3. Proxy configuration
Because I don't want to write http://127.0.0.1:8080 for every request in the page , and I use the webpack project template of element ui,
I want to use a proxy (I don't know if it is appropriate to call this):
devServer: {
host: '127.0.0.1',
port: 8010,
proxy: {
'/api/': {
target: 'http://127.0.0.1:8080',
changeOrigin: true,
pathRewrite:{
'/api':'/xxxxxx'
}
}
}Change the ajax request to the following:
this.$axios.post('/api/xx/xxx', {}, {
headers: {
"Content-Type": "application/json;charset=utf-8"
}
}).then(function(response) {
// 这里是处理正确的回调
}).catch(function(response) {
// 这里是处理错误的回调
console.log(response)
});It is said on the Internet that it is configured as proxyTable, and the plug-in http-proxy-middleware is used. I installed the plug-in and changed it to this. Webpack always reports an error, saying that proxyTable is an illegal configuration and cannot be recognized.
I have no choice but to change to the proxy that comes with the template. It can be used and why it can be used. I don't know why proxyTabel can't be used, and I don't understand it. If you know, you can give pointers.
Although the proxy configuration is set, the request can be made normally, but it turns out that the requested session is different, and I feel so tired! ! !

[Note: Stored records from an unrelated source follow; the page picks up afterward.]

import Summits.Ventures.GridStability.Lyapunov.ClassicalSwingPolytopeRoa
import Summits.Ventures.GridStability.Lyapunov.StructurePreservingPolytopeLevel
import Summits.Ventures.GridStability.Lyapunov.WSCC9LffNonUniformRegion
import HarnessLib

/-!
# GridStability/Lyapunov/WSCC9LosslessPolytopeRoa — the LOSSLESS 9-bus variant WITH THE PRINTED
# NON-UNIFORM DAMPING («WSCC9-postB-L-SPdamp», the object of ★★ «#80′») on Vu–Turitsyn's polytope:
# an EXPLICIT solver-free synchronisation level `c = 27/100` for model-1's `data.toModel`

Cell `gridfusion` (LADDER-GRIDFUSION), seat gridfusion-lyap-1 (g6); brief «LFF-NU-SPARSE» (lead RULINGs
6i (5) / 6j (1)) in its literal, network-reduced form, through ★ #91's polytope theorem read with
`gen = univ` (`Lyapunov/ClassicalSwingPolytopeRoa.lean`, `ClassicalSwingPolytope.polytope_synchronisation`).
OBJECT BY NAME: g4's `WSCC9LffNU.data : RecastData 2` (`Lyapunov/WSCC9LffNonUniformData.lean` p504302 =
model-1's `WSCC9.postB_relL` with the PRINTED non-uniform damping `D := WSCC9.D_SP`,
`D_i/M_i = 1/10, 1/5, 3/10` [cite: SauerPai1998, §7.9.3 Ex. 7.1]; LABEL OF EVERY MENTION: «synthetic
lossless VARIANT of the printed 9-bus with the printed NON-UNIFORM damping — a PIPELINE sentence, not a
9-bus sentence»; tokens MV-2L synthetic + MV-RD + MV-SPD + MV-h12) and its real model `data.toModel :
ClassicalSwing 3`; equilibrium angles `data.angleOf` (exact circle points, g4's `data_eqData`). Compare
★★ «#80′ WSCC9-NU-ROA» (p526132/p527010/p528165): THERE the LFF certificate on Pai's machine-reference
space gives a synchronisation region with an EXISTENTIAL level `c₀ > V(0)` (explicit only through the
rank-one tables of p505678); HERE the level is the CLOSED FORM `c < C_ij·vtGap(θ*_ij)` of the Bergen–Hill
/ Vu–Turitsyn energy, read on absolute angles with the momentum leaf — no `Ñ⁻¹`, no Gram certificate, no
rank-one fact.

THREE COLUMNS. CERTIFIED (kernel, here): `pairChecks` — ONE `decide` over `ℚ` on the 6 ordered machine
pairs: `27/100 < C_ij·(2·cd_ij − (3.141593 − 2|sd_ij|)·|sd_ij|)` with `cd_ij = c_ic_j + s_is_j = cos θ*_ij`,
`sd_ij = s_ic_j − c_is_j = sin θ*_ij` EXACT (model-1's `cd_cast`/`sd_cast`); hence `level_lt_pairGap`:
`27/100 < C_ij·vtGap(θ*_i − θ*_j)` for `i ≠ j` (binding pair machines 0–1: `θ*_01 = −39.95°`,
`C_01 = 0.806`, rational bound `C·ratGap = 0.2745` against the float `C·vtGap = 0.3316` — at a 40° line
angle the substitution `|θ*| ↦ |sin θ*|` inside `(π − 2|θ*|)` costs 17 %; a sharper `arctan` lower bound
would certify `c ≈ 0.32`; the kernel fact is the inequality as stated); the data facts of `ClassicalSwingPolytope.polytope_synchronisation` for `data.toModel`
(`M, D > 0`, `B` symmetric, lossless, `C ≥ 0`, the 3-machine coupling graph preconnected by the star at
machine 0, `|θ*_ij| < π/2` = g4's `abs_δs_lt`, equilibrium = model-1's `isEquilibrium_of_eqData`); and the
sentence `polytope_synchronisation`: for EVERY solution of `data.toModel` on `univ` from the polytope
`|(δ_i − δ_j) + (θ*_i − θ*_j)| < π` on the momentum leaf with `V ≤ 27/100`, the polytope and `V ≤ 27/100`
hold for all `t ≥ 0` and `(δ, ω) → (θ*, 0)`. MODELLED: the LABEL above. VALIDATED: nothing (no SDP
anywhere). No sentence of this file says that the WSCC system or any grid is stable. No definition; no
named fact; standard axioms.
-/

noncomputable section

open Set Filter Topology Real Finset
open Summit.Ventures.GridStability.Models
open Summit.Ventures.GridStability.Models.StructurePreserving
open Summit.Ventures.GridStability.Lyapunov.StructurePreserving (vtGap_ge_d6)
open Summit.Ventures.GridStability.Lyapunov.ClassicalSwingPolytope
open Summit.Ventures.GridStability.Lyapunov.WSCC9LffNU (data data_eqData data_acute data_circle
  data_Cc_pos data_M_pos data_G_off abs_δs_lt data_D_pos data_B_symm)
open Literature.MathematicalPhysics.PowerSystems.ClassicalModel.LosslessSystem (vtGap)

namespace Summit.Ventures.GridStability.Lyapunov.WSCC9LosslessPolytope

/-! ### The six per-pair kernel checks over `ℚ` -/

/-- **Per-pair level checks (one `decide` over `ℚ`)**: for every ordered pair of distinct machines,
`27/100 < C_ij·(2·cd_ij − (3.141593 − 2|sd_ij|)·|sd_ij|)` on the exact data of «WSCC9-postB-L-SPdamp»
(binding pair machines 0–1, bound `0.2745`). CERTIFIED column. [cite: VuTuritsyn2016, Appendix 9.3] -/
theorem pairChecks : ∀ i j : Fin 3, i ≠ j →
    (27 / 100 : ℚ) < data.Cc i j
      * (2 * data.cd i j - (3141593 / 1000000 - 2 * |data.sd i j|) * |data.sd i j|) := by
  decide +kernel

/-! ### The data facts of the polytope theorem for `data.toModel` -/

/-- The coupling coefficient of the real model is the rational `C_ij`. [folklore] -/
theorem Ccoef_eq (i j : Fin 3) : data.toModel.Ccoef i j = (data.Cc i j : ℝ) := by
  simp only [ClassicalSwing.Ccoef, RecastData.toModel, RecastData.Cc]
  push_cast
  ring

/-- Positive inertias (reals). -/
theorem M_pos (i : Fin 3) : 0 < data.toModel.M i := by
  show (0 : ℝ) < ((data.M i : ℚ) : ℝ)
  exact_mod_cast data_M_pos i

/-- Positive dampings (reals; the printed non-uniform `D_SP`). -/
theorem D_pos (i : Fin 3) : 0 < data.toModel.D i := by
  show (0 : ℝ) < ((data.D i : ℚ) : ℝ)
  exact_mod_cast data_D_pos i

/-- Symmetric susceptances (reals). -/
theorem B_symm (i j : Fin 3) : data.toModel.B i j = data.toModel.B j i := by
  show ((data.B i j : ℚ) : ℝ) = ((data.B j i : ℚ) : ℝ)
  exact_mod_cast data_B_symm i j

/-- Lossless (reals): `G_ij = 0` off the diagonal. -/
theorem isLossless : data.toModel.IsLossless := fun i j hij => by
  show ((data.G i j : ℚ) : ℝ) = 0
  rw [data_G_off i j hij]; push_cast; rfl

/-- Nonnegative (indeed positive) couplings off the diagonal. -/
theorem Ccoef_pos {i j : Fin 3} (hij : i ≠ j) : 0 < data.toModel.Ccoef i j := by
  rw [Ccoef_eq]; exact_mod_cast data_Cc_pos i j hij

/-- **The 3-machine coupling graph is preconnected** (star at machine `0`: every `C_0j > 0`). -/
theorem preconnected : (spParams data.toModel).couplingGraph.Preconnected := by
  refine (spParams data.toModel).couplingGraph_preconnected_of_parent
    (spParams_b_symm data.toModel B_symm) 0 (fun _ => 0) (fun v => if v = 0 then 0 else 1)
    (fun v hv => hv.symm ∘ Eq.symm ∘ Eq.symm) ?_ ?_
  · intro v hv
    rw [spParams_b_of_ne data.toModel (Ne.symm hv)]
    exact (Ccoef_pos (Ne.symm hv)).ne'
  · intro v hv
    simp [hv]

/-- Equilibrium line angles strictly inside `(−π/2, π/2)` on every pair (acute circle points). -/
theorem abs_angle_lt {i j : Fin 3} (hij : i ≠ j) : |data.angleOf i - data.angleOf j| < π / 2 :=
  abs_δs_lt ⟨(i, j), hij⟩

/-- `θ* = angleOf` is an equilibrium of the real model (model-1's `isEquilibrium_of_eqData`). -/
theorem isEquilibrium : data.toModel.IsEquilibrium data.angleOf :=
  data.isEquilibrium_of_eqData data_eqData

/-- **The certified per-pair level**: `27/100 < C_ij·vtGap(θ*_i − θ*_j)` for `i ≠ j` (from `pairChecks`,
the exact `cos θ*_ij = cd_ij`, `sin θ*_ij = sd_ij`, and `vtGap_ge_d6`). CERTIFIED column.
[cite: VuTuritsyn2016, §IV (third construction) and Appendix 9.3] -/
theorem level_lt_pairGap {i j : Fin 3} (hij : i ≠ j) (_hC : data.toModel.Ccoef i j ≠ 0) :
    (27 / 100 : ℝ) < data.toModel.Ccoef i j * vtGap (data.angleOf i - data.angleOf j) := by
  have hq := (Rat.cast_lt (K := ℝ)).2 (pairChecks i j hij)
  push_cast at hq
  have hcd : (data.cd i j : ℝ) = Real.cos (data.angleOf i - data.angleOf j) := data.cd_cast data_eqData i j
  have hsd : (data.sd i j : ℝ) = Real.sin (data.angleOf i - data.angleOf j) := data.sd_cast data_eqData i j
  rw [hcd, hsd] at hq
  have hgap := vtGap_ge_d6 (d := data.angleOf i - data.angleOf j)
    (by linarith [(abs_angle_lt hij).le, Real.pi_pos])
  rw [Ccoef_eq]
  have hC : (0 : ℝ) ≤ (data.Cc i j : ℝ) := by exact_mod_cast (data_Cc_pos i j hij).le
  calc (27 / 100 : ℝ) < (data.Cc i j : ℝ) * (2 * Real.cos (data.angleOf i - data.angleOf j)
        - (3141593 / 1000000 - 2 * |Real.sin (data.angleOf i - data.angleOf j)|)
          * |Real.sin (data.angleOf i - data.angleOf j)|) := hq
    _ ≤ (data.Cc i j : ℝ) * vtGap (data.angleOf i - data.angleOf j) :=
        mul_le_mul_of_nonneg_left (by norm_num at hgap ⊢; exact hgap) hC

/-! ### The sentence -/

/-- **«WSCC9-postB-L-SPdamp» on Vu–Turitsyn's polytope — solver-free synchronisation with the EXPLICIT
level `27/100`.** For model-1's real model `data.toModel` (3 machines, PRINTED non-uniform damping
`D_i/M_i = 1/10, 1/5, 3/10`, lossless post-B couplings): every solution `γ = (δ, ω)` on `univ`
(tree convention) whose initial state has every machine pair in the polytope
`|(δ_i − δ_j) + (θ*_i − θ*_j)| < π`, lies on the momentum leaf `Σ M_iω_i(0) + Σ D_iδ_i(0) = Σ D_iθ*_i`
and has energy `V(θ*; δ(0), ω(0)) ≤ 27/100` keeps the polytope and `V ≤ 27/100` for all `t ≥ 0` and
converges to `(θ*, 0)`: all three speed deviations `→ 0`, all three rotor angles `→ θ*`. LABEL:
synthetic lossless VARIANT of the printed 9-bus with the printed non-uniform damping — a PIPELINE
sentence, not a 9-bus sentence; no sentence here says a grid is stable.
[cite: VuTuritsyn2016, §IV; SauerPai1998, §7.9.3 eqs. (7.215)–(7.216)] -/
theorem polytope_synchronisation {γ : ℝ → ClassicalSwing.State 3}
    (hγ : data.toModel.IsSolutionOn γ univ)
    (hpol : ∀ i j, i ≠ j → data.toModel.Ccoef i j ≠ 0 →
      |((γ 0).1 i - (γ 0).1 j) + (data.angleOf i - data.angleOf j)| < π)
    (hL : ∑ i, data.toModel.M i * (γ 0).2 i + ∑ i, data.toModel.D i * (γ 0).1 i
      = ∑ i, data.toModel.D i * data.angleOf i)
    (hV : (spParams data.toModel).energy data.angleOf (γ 0).1 (γ 0).2 ≤ 27 / 100) :
    (∀ t, 0 ≤ t →
        (∀ i j, i ≠ j → data.toModel.Ccoef i j ≠ 0 →
          |((γ t).1 i - (γ t).1 j) + (data.angleOf i - data.angleOf j)| < π) ∧
        (spParams data.toModel).energy data.angleOf (γ t).1 (γ t).2 ≤ 27 / 100) ∧
      Tendsto γ atTop (𝓝 (data.angleOf, 0)) :=
  ClassicalSwingPolytope.polytope_synchronisation data.toModel (by decide) M_pos D_pos B_symm
    isLossless (fun _ _ hij => (Ccoef_pos hij).le) preconnected isEquilibrium
    (fun _ _ hij _ => abs_angle_lt hij) (fun _ _ hij hC => level_lt_pairGap hij hC) hγ hpol hL hV

end Summit.Ventures.GridStability.Lyapunov.WSCC9LosslessPolytope

end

No way, I can only look at whether there is a problem with the request header, and find that there are session restrictions in the returned header, as follows:
set-cookie:JSESSIONID=node0v5dmueoc119rb42b59k5qf3w0.node0;Path=/xxxxIt is required that cookies can only be used under /xxxx, which is the root path of the project, so I changed the proxy to:
devServer: {
host: '127.0.0.1',
port: 8010,
proxy: {
'/xxxx/': {
target: 'http://127.0.0.1:8080',
changeOrigin: true
}
}The session is back to normal again and can be used; I don't know why it can't be used in the form of api mapping.
This is the process of solving this cross-domain session problem, I hope it will help you a little!